=== Section Start ===

/-- **(ER) ⟸ SIGN + CONTINUITY + THE PRINTED UPPER BOUND** (the existence half of [I] Thm 2's tuning, = the tree's `FlowStep.bare_coupling_exists_of_betaNonneg` BY NAME, read
at every level `γ′ ≤ γ` — the three binders restrict to the smaller boxes): for every `γ′ ∈ ]0,γ]`, every `k` and every endpoint `g ∈ ]0,γ′]` some `k`-step solution of (0.20)
inside `]0,γ′]` ends at `g`.  The β-side binders are UNPRINTED except the upper bound. [cite: Balaban1987RG1, Thm 2 p.259 and §1 p.264] -/
theorem endRuns_of_betaSign_cont_upper {β' : ℝ} (hβ' : 0 ≤ β') (hcont : BetaContH γ β) (hsign : BetaLowerH 0 γ β) (hhi : BetaUpperH β' γ β) :
    ∀ γ' : ℝ, 0 < γ' → γ' ≤ γ → ∀ (k : ℕ) (g : ℝ), 0 < g → g ≤ γ' →
      ∃ hs : ℕ → ℝ, RGEqH k β hs ∧ Step.InInterval γ' k hs ∧ hs k = g := by
  intro γ' hγ' hle k g hg hgγ'
  obtain ⟨gs, hK, hrg, hI, -⟩ := bare_coupling_exists_of_betaNonneg β hγ' hβ' (fun j => (hcont j).mono (box_mono hle j))
    (fun j v hv => hsign j v (box_mono hle j hv)) (fun j v hv => hhi j v (box_mono hle j hv)) k g hg hgγ'
  exact ⟨gs, hrg, hI, hK⟩

/-- (TR) restricts to every smaller level (in-window runs of level `γ′ ≤ γ` are in-window runs of level `γ`). [folklore] -/
theorem twoRunShift_mono {γ' : ℝ} (hle : γ' ≤ γ)
    (hT : ∀ (k : ℕ) (gs hs : ℕ → ℝ), RGEqH (k + 1) β gs → Step.InInterval γ (k + 1) gs → RGEqH k β hs → Step.InInterval γ k hs →
      hs k = gs (k + 1) → |β (k + 1) (prefixOf gs (k + 1)) - β k (prefixOf hs k)| ≤ a k) :
    ∀ (k : ℕ) (gs hs : ℕ → ℝ), RGEqH (k + 1) β gs → Step.InInterval γ' (k + 1) gs → RGEqH k β hs → Step.InInterval γ' k hs →
      hs k = gs (k + 1) → |β (k + 1) (prefixOf gs (k + 1)) - β k (prefixOf hs k)| ≤ a k :=
  fun k gs hs hg hIg hh hIh hend =>
    hT k gs hs hg (fun i hi => ⟨(hIg i hi).1, (hIg i hi).2.trans hle⟩) hh (fun i hi => ⟨(hIh i hi).1, (hIh i hi).2.trans hle⟩) hend

/-- **ONE INFRARED-MATCHED PEEL AGAINST THE REFERENCE NUMBERS**: along an IR-matched pair (run B `gs` with `k+2` couplings, run A `hs` with `k+1`, `hs k = gs (k+1)`), the
«remainder» `β_·(·) − b_·` changes by at most `a_k + e_k` (two-run shift (TR) + corner step `|b_{k+1} − b_k| ≤ e_k`).  Both inputs are hypothesis TEXTS.
[cite: Balaban1987RG1, (1.20)-(1.22) p.264 and (2.12)-(2.14) p.268] -/
theorem remTwoRunShift_of_twoRunShift_cornerStep
    (hT : ∀ (k : ℕ) (gs hs : ℕ → ℝ), RGEqH (k + 1) β gs → Step.InInterval γ (k + 1) gs → RGEqH k β hs → Step.InInterval γ k hs →
      hs k = gs (k + 1) → |β (k + 1) (prefixOf gs (k + 1)) - β k (prefixOf hs k)| ≤ a k)
    (hb : ∀ k, |b (k + 1) - b k| ≤ e k) {k : ℕ} {gs hs : ℕ → ℝ} (hg : RGEqH (k + 1) β gs) (hIg : Step.InInterval γ (k + 1) gs)
    (hh : RGEqH k β hs) (hIh : Step.InInterval γ k hs) (hend : hs k = gs (k + 1)) :
    |(β (k + 1) (prefixOf gs (k + 1)) - b (k + 1)) - (β k (prefixOf hs k) - b k)| ≤ a k + e k := by
  have h1 := hT k gs hs hg hIg hh hIh hend
  have h2 := hb k
  have e₁ : (β (k + 1) (prefixOf gs (k + 1)) - b (k + 1)) - (β k (prefixOf hs k) - b k)
      = (β (k + 1) (prefixOf gs (k + 1)) - β k (prefixOf hs k)) - (b (k + 1) - b k) := by ring
  rw [e₁]
  exact (abs_sub _ _).trans (add_le_add h1 h2)

/-- **TELESCOPING THROUGH `m` INFRARED-MATCHED PEELS** (two-run twin of FILE 5's `rem_window_iterate`): under (TR), the corner step and (ER) AT ONE LEVEL `γ`, every
`(k₀+m)`-step in-window run `gs` admits a `k₀`-step in-window run `hs` of the SAME level with the SAME endpoint, `hs k₀ = gs (k₀+m)`, and
`|β_{k₀+m}(g_0,…,g_{k₀+m}) − b_{k₀+m}| ≤ |β_{k₀}(h_0,…,h_{k₀}) − b_{k₀}| + Σ_{i<m} (a_{k₀+i} + e_{k₀+i})` (induction on `m`: peel the IR-matched `(k₀+m)`-step run that (ER)
supplies at the endpoint `gs (k₀+m+1) ∈ ]0,γ]`, then recurse).  Every peeled run ends at the same coupling, so no window is lost. [cite: Balaban1987RG1, Thm 2 p.259 and (0.20) p.256] -/
theorem exists_peeledRun_rem_le
    (hT : ∀ (k : ℕ) (gs hs : ℕ → ℝ), RGEqH (k + 1) β gs → Step.InInterval γ (k + 1) gs → RGEqH k β hs → Step.InInterval γ k hs →
      hs k = gs (k + 1) → |β (k + 1) (prefixOf gs (k + 1)) - β k (prefixOf hs k)| ≤ a k)
    (hb : ∀ k, |b (k + 1) - b k| ≤ e k)
    (hE : ∀ (k : ℕ) (g : ℝ), 0 < g → g ≤ γ → ∃ hs : ℕ → ℝ, RGEqH k β hs ∧ Step.InInterval γ k hs ∧ hs k = g) (k₀ : ℕ) :
    ∀ (m : ℕ) (gs : ℕ → ℝ), RGEqH (k₀ + m) β gs → Step.InInterval γ (k₀ + m) gs →
      ∃ hs : ℕ → ℝ, RGEqH k₀ β hs ∧ Step.InInterval γ k₀ hs ∧ hs k₀ = gs (k₀ + m) ∧
        |β (k₀ + m) (prefixOf gs (k₀ + m)) - b (k₀ + m)| ≤ |β k₀ (prefixOf hs k₀) - b k₀| + ∑ i ∈ range m, (a (k₀ + i) + e (k₀ + i)) := by
  intro m
  induction m with
  | zero =>
    intro gs hrg hI
    exact ⟨gs, hrg, hI, rfl, by simp only [Nat.add_zero, Finset.sum_range_zero, add_zero, le_refl]⟩
  | succ m ih =>
    intro gs hrg hI
    have hrg' : RGEqH (k₀ + m + 1) β gs := hrg
    have hI' : Step.InInterval γ (k₀ + m + 1) gs := hI
    obtain ⟨hs₁, hrg₁, hI₁, hend₁⟩ := hE (k₀ + m) (gs (k₀ + m + 1)) (hI' _ le_rfl).1 (hI' _ le_rfl).2
    have hstep := remTwoRunShift_of_twoRunShift_cornerStep hT hb hrg' hI' hrg₁ hI₁ hend₁
    obtain ⟨hs, hrgh, hIh, hendh, hle⟩ := ih hs₁ hrg₁ hI₁
    refine ⟨hs, hrgh, hIh, hendh.trans hend₁, ?_⟩
    have htri : |β (k₀ + m + 1) (prefixOf gs (k₀ + m + 1)) - b (k₀ + m + 1)| - |β (k₀ + m) (prefixOf hs₁ (k₀ + m)) - b (k₀ + m)| ≤
        |(β (k₀ + m + 1) (prefixOf gs (k₀ + m + 1)) - b (k₀ + m + 1)) - (β (k₀ + m) (prefixOf hs₁ (k₀ + m)) - b (k₀ + m))| :=
      abs_sub_abs_le_abs_sub _ _
    rw [Finset.sum_range_succ]
    show |β (k₀ + m + 1) (prefixOf gs (k₀ + m + 1)) - b (k₀ + m + 1)| ≤
      |β k₀ (prefixOf hs k₀) - b k₀| + (∑ i ∈ range m, (a (k₀ + i) + e (k₀ + i)) + (a (k₀ + m) + e (k₀ + m)))
    linarith

/-- ★ **THE TWO-RUN LEVER: DEF-1's ANCHOR + a SUMMABLE two-run shift (TR) + a SUMMABLE corner step + end-runs (ER) at every level ⟹ EVERY RUN-WISE CONSTANT REMAINDER at a
small enough level** — `∀ s > 0 ∃ γ_s ∈ ]0,γ]`, `RunConstRemainder β b s γ_s`.  Given `s`: pass to `|a|`, pick `k₀` with the tail `Σ_i (|a|+e)_{k₀+i} < s∕2`
(`tendsto_sum_nat_add`), ONE anchor radius `γ_a` for the scales `k ≤ k₀` at tolerance `s∕2` (FILE 1's `scaleAnchor_upTo`), level `γ_s := min γ γ_a`; for `k ≤ k₀` the run
prefix lies in the anchor box; for `k = k₀ + m` peel `m` times INSIDE level `γ_s` (`exists_peeledRun_rem_le` with (TR) restricted and (ER) read at `γ_s`) — the peeled
`k₀`-step run lies in `]0,γ_s] ⊆ ]0,γ_a]`, so the anchor bounds the base term.  NO box letter and NO off-run history is read.
[cite: Balaban1987RG1, Thm 2 p.259, Thm 3 p.264, (1.20)-(1.22) p.264 and (2.12)-(2.14) p.268] -/
theorem exists_runConstRemainder_of_twoRunShift_cornerStep_scaleAnchor_endRuns (hγ : 0 < γ) (hA : ScaleAnchor β b)
    (hT : ∀ (k : ℕ) (gs hs : ℕ → ℝ), RGEqH (k + 1) β gs → Step.InInterval γ (k + 1) gs → RGEqH k β hs → Step.InInterval γ k hs →
      hs k = gs (k + 1) → |β (k + 1) (prefixOf gs (k + 1)) - β k (prefixOf hs k)| ≤ a k)
    (ha : Summable a) (hb : ∀ k, |b (k + 1) - b k| ≤ e k) (he : Summable e)
    (hE : ∀ γ' : ℝ, 0 < γ' → γ' ≤ γ → ∀ (k : ℕ) (g : ℝ), 0 < g → g ≤ γ' →
      ∃ hs : ℕ → ℝ, RGEqH k β hs ∧ Step.InInterval γ' k hs ∧ hs k = g)
    {s : ℝ} (hs : 0 < s) :
    ∃ γs : ℝ, 0 < γs ∧ γs ≤ γ ∧ RunConstRemainder β b s γs := by
  have hT' : ∀ (k : ℕ) (gs hs : ℕ → ℝ), RGEqH (k + 1) β gs → Step.InInterval γ (k + 1) gs → RGEqH k β hs → Step.InInterval γ k hs →
      hs k = gs (k + 1) → |β (k + 1) (prefixOf gs (k + 1)) - β k (prefixOf hs k)| ≤ |a k| :=
    fun k gs hs hg hIg hh hIh hend => (hT k gs hs hg hIg hh hIh hend).trans (le_abs_self _)
  have hf0 : ∀ k, 0 ≤ |a k| + e k := fun k => add_nonneg (abs_nonneg _) ((abs_nonneg _).trans (hb k))
  have hf : Summable fun k => |a k| + e k := ha.abs.add he
  have htail : Tendsto (fun i => ∑' j, (|a (j + i)| + e (j + i))) atTop (𝓝 0) := tendsto_sum_nat_add fun k => |a k| + e k
  obtain ⟨k₀, hk₀⟩ := (htail.eventually (gt_mem_nhds (half_pos hs))).exists
  obtain ⟨γa, hγa, hanchor⟩ := scaleAnchor_upTo hA k₀ (half_pos hs)
  have hγs : 0 < min γ γa := lt_min hγ hγa
  refine ⟨min γ γa, hγs, min_le_left _ _, ?_⟩
  have hTs := twoRunShift_mono (min_le_left γ γa) hT'
  have hEs := hE (min γ γa) hγs (min_le_left _ _)
  intro n gs hrg hI k hk
  have hIa : ∀ i, i ≤ n → 0 < gs i ∧ gs i ≤ γa := fun i hi => ⟨(hI i hi).1, (hI i hi).2.trans (min_le_right _ _)⟩
  rcases Nat.lt_or_ge k₀ k with hlt | hge
  · obtain ⟨m, rfl⟩ := Nat.exists_eq_add_of_le hlt.le
    have hrgk : RGEqH (k₀ + m) β gs := fun j hj => hrg j (lt_of_lt_of_le hj hk)
    have hIk : Step.InInterval (min γ γa) (k₀ + m) gs := fun i hi => hI i (hi.trans hk)
    obtain ⟨hs', -, hI', -, hiter⟩ := exists_peeledRun_rem_le hTs hb hEs k₀ m gs hrgk hIk
    have hbase : |β k₀ (prefixOf hs' k₀) - b k₀| ≤ s / 2 :=
      hanchor k₀ le_rfl _ fun i => ⟨(hI' i (Nat.le_of_lt_succ i.isLt)).1, (hI' i (Nat.le_of_lt_succ i.isLt)).2.trans (min_le_right _ _)⟩
    have hsumk : Summable fun j => |a (j + k₀)| + e (j + k₀) := (summable_nat_add_iff k₀).2 hf
    have hpart : ∑ i ∈ range m, (|a (k₀ + i)| + e (k₀ + i)) ≤ ∑' j, (|a (j + k₀)| + e (j + k₀)) := by
      have e₁ : ∑ i ∈ range m, (|a (k₀ + i)| + e (k₀ + i)) = ∑ i ∈ range m, (|a (i + k₀)| + e (i + k₀)) :=
        Finset.sum_congr rfl fun i _ => by rw [Nat.add_comm]
      rw [e₁]
      exact hsumk.sum_le_tsum (range m) fun j _ => hf0 _
    have htl : ∑' j, (|a (j + k₀)| + e (j + k₀)) < s / 2 := hk₀
    exact hiter.trans (by linarith)
  · exact (hanchor k hge (prefixOf gs k) fun i => hIa i ((Nat.le_of_lt_succ i.isLt).trans hk)).trans (half_le_self hs.le)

=== Section End ===

> _EXERCISE PROMPT_:
Out of the data above, give again only the lines starting at the one holding "ScaleAnchor β b)" and ending at the one holding "have hf0 : ∀", unchanged.

> _FINISHED TASK_:
theorem exists_runConstRemainder_of_twoRunShift_cornerStep_scaleAnchor_endRuns (hγ : 0 < γ) (hA : ScaleAnchor β b)
    (hT : ∀ (k : ℕ) (gs hs : ℕ → ℝ), RGEqH (k + 1) β gs → Step.InInterval γ (k + 1) gs → RGEqH k β hs → Step.InInterval γ k hs →
      hs k = gs (k + 1) → |β (k + 1) (prefixOf gs (k + 1)) - β k (prefixOf hs k)| ≤ a k)
    (ha : Summable a) (hb : ∀ k, |b (k + 1) - b k| ≤ e k) (he : Summable e)
    (hE : ∀ γ' : ℝ, 0 < γ' → γ' ≤ γ → ∀ (k : ℕ) (g : ℝ), 0 < g → g ≤ γ' →
      ∃ hs : ℕ → ℝ, RGEqH k β hs ∧ Step.InInterval γ' k hs ∧ hs k = g)
    {s : ℝ} (hs : 0 < s) :
    ∃ γs : ℝ, 0 < γs ∧ γs ≤ γ ∧ RunConstRemainder β b s γs := by
  have hT' : ∀ (k : ℕ) (gs hs : ℕ → ℝ), RGEqH (k + 1) β gs → Step.InInterval γ (k + 1) gs → RGEqH k β hs → Step.InInterval γ k hs →
      hs k = gs (k + 1) → |β (k + 1) (prefixOf gs (k + 1)) - β k (prefixOf hs k)| ≤ |a k| :=
    fun k gs hs hg hIg hh hIh hend => (hT k gs hs hg hIg hh hIh hend).trans (le_abs_self _)
  have hf0 : ∀ k, 0 ≤ |a k| + e k := fun k => add_nonneg (abs_nonneg _) ((abs_nonneg _).trans (hb k))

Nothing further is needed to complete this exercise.